(Work order) Copy out each line from the start of the material below until the line with "operator in the closed", that line included.

(Data for processing)
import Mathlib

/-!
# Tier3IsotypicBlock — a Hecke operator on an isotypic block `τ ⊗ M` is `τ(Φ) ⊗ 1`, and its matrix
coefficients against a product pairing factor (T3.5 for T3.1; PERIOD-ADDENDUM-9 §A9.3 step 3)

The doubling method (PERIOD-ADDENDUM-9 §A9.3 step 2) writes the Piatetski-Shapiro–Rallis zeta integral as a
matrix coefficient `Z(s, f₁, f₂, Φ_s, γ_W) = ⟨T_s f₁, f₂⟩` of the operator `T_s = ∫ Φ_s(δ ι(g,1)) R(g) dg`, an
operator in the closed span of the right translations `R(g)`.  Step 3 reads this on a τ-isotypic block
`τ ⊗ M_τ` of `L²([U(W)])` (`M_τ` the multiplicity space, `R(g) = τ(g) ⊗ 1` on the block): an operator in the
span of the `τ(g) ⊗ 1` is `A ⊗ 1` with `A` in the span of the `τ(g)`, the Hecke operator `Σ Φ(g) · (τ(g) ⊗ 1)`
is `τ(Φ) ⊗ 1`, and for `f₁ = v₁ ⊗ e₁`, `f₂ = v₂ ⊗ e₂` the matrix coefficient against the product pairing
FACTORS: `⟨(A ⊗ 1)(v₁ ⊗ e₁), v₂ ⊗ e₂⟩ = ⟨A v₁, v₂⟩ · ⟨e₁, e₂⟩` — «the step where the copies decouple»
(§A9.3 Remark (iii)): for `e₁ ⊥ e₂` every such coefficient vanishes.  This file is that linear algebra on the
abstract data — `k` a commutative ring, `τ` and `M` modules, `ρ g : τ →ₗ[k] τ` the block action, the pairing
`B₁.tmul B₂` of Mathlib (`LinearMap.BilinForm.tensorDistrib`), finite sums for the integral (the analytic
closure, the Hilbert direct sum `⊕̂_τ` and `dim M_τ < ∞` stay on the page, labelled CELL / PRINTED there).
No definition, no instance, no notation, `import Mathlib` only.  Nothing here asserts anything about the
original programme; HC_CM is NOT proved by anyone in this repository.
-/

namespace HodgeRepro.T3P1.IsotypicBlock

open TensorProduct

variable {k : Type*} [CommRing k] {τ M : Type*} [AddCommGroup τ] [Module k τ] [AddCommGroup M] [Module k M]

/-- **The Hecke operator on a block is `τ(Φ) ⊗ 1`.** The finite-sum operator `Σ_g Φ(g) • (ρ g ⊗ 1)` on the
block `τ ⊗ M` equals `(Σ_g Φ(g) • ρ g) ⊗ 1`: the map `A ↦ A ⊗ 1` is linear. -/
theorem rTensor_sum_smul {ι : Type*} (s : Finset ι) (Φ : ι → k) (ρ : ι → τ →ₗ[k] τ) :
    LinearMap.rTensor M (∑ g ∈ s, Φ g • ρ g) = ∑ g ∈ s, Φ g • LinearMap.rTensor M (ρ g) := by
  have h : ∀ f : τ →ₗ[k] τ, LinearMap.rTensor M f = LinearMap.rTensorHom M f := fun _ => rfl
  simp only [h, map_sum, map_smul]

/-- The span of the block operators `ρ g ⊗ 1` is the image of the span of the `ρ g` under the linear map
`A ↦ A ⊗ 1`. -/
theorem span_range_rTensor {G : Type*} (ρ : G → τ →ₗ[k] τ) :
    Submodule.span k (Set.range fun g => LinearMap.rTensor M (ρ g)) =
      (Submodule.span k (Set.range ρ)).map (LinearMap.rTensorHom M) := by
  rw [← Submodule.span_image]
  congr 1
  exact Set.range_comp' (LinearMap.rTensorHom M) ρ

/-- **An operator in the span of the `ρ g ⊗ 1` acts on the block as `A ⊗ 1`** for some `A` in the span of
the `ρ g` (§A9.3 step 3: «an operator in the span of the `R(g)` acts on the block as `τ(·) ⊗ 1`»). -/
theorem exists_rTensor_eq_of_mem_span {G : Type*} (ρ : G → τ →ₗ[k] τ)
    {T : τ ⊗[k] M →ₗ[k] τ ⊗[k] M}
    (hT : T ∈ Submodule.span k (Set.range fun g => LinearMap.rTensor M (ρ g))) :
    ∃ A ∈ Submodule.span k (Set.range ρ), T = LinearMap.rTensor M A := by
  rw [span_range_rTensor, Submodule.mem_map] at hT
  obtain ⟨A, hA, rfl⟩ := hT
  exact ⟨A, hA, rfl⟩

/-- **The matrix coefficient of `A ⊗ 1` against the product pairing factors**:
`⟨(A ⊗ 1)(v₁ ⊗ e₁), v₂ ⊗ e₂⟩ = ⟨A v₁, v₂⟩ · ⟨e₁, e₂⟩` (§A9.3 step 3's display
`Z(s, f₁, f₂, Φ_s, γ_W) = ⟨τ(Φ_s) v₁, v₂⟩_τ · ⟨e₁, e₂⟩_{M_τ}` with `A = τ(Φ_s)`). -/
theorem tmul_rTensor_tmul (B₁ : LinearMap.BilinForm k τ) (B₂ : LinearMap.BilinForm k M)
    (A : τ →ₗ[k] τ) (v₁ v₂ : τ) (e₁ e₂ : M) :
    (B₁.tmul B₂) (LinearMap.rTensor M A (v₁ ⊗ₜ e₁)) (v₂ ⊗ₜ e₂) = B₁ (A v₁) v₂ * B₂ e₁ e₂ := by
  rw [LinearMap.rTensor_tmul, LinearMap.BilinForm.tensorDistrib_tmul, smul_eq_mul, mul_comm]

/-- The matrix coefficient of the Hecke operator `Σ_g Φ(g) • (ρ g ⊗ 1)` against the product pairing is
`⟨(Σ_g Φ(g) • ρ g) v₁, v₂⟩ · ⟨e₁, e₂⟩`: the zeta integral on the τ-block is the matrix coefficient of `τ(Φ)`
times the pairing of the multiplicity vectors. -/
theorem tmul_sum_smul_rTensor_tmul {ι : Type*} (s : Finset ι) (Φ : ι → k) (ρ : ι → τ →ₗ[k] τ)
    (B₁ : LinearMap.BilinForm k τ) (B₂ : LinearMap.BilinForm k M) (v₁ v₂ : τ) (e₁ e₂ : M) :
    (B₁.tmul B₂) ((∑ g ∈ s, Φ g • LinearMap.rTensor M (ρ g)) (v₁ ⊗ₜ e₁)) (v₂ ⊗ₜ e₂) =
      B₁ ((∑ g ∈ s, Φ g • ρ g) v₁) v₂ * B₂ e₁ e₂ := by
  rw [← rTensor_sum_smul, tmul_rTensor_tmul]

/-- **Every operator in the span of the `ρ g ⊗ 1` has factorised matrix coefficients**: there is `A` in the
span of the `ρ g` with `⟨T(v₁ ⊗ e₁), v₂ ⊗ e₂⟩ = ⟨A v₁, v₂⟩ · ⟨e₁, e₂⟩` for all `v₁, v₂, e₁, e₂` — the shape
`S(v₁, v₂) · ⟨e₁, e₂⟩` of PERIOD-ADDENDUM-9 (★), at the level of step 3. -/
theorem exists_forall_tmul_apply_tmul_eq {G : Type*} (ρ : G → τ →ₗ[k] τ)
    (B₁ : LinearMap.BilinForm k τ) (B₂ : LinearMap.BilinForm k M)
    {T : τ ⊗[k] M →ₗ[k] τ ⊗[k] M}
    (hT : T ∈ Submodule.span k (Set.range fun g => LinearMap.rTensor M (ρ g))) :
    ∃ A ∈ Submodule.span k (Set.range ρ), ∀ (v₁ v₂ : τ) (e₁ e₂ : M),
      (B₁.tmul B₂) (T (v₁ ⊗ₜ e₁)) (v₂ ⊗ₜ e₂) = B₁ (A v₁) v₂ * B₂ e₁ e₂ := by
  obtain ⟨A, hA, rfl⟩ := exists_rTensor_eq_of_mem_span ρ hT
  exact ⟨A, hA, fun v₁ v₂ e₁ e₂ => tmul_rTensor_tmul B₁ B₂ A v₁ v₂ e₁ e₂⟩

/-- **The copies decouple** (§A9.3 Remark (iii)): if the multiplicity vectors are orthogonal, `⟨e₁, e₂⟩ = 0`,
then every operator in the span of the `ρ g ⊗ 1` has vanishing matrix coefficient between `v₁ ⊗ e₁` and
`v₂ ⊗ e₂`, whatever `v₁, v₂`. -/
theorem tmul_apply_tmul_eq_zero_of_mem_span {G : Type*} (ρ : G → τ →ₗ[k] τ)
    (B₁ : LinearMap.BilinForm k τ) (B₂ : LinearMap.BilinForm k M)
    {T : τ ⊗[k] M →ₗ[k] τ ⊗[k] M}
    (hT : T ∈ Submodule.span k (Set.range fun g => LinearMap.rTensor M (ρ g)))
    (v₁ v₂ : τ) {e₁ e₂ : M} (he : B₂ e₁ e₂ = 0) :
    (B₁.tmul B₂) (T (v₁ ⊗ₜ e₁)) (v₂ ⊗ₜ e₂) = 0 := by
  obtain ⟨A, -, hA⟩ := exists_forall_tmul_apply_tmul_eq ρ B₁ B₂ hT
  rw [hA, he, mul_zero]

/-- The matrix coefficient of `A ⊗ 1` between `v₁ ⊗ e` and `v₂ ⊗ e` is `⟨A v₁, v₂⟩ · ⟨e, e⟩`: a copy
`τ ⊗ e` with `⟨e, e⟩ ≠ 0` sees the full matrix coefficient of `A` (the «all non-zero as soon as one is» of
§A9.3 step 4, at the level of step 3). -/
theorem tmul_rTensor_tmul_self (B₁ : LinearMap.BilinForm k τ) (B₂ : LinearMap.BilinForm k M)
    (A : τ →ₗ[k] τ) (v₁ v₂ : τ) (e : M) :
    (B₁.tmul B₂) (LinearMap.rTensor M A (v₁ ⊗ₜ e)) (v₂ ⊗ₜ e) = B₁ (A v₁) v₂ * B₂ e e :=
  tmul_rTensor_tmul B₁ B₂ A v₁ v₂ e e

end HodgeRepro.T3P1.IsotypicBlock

(Output)
import Mathlib

/-!
# Tier3IsotypicBlock — a Hecke operator on an isotypic block `τ ⊗ M` is `τ(Φ) ⊗ 1`, and its matrix
coefficients against a product pairing factor (T3.5 for T3.1; PERIOD-ADDENDUM-9 §A9.3 step 3)

The doubling method (PERIOD-ADDENDUM-9 §A9.3 step 2) writes the Piatetski-Shapiro–Rallis zeta integral as a
matrix coefficient `Z(s, f₁, f₂, Φ_s, γ_W) = ⟨T_s f₁, f₂⟩` of the operator `T_s = ∫ Φ_s(δ ι(g,1)) R(g) dg`, an
operator in the closed span of the right translations `R(g)`.  Step 3 reads this on a τ-isotypic block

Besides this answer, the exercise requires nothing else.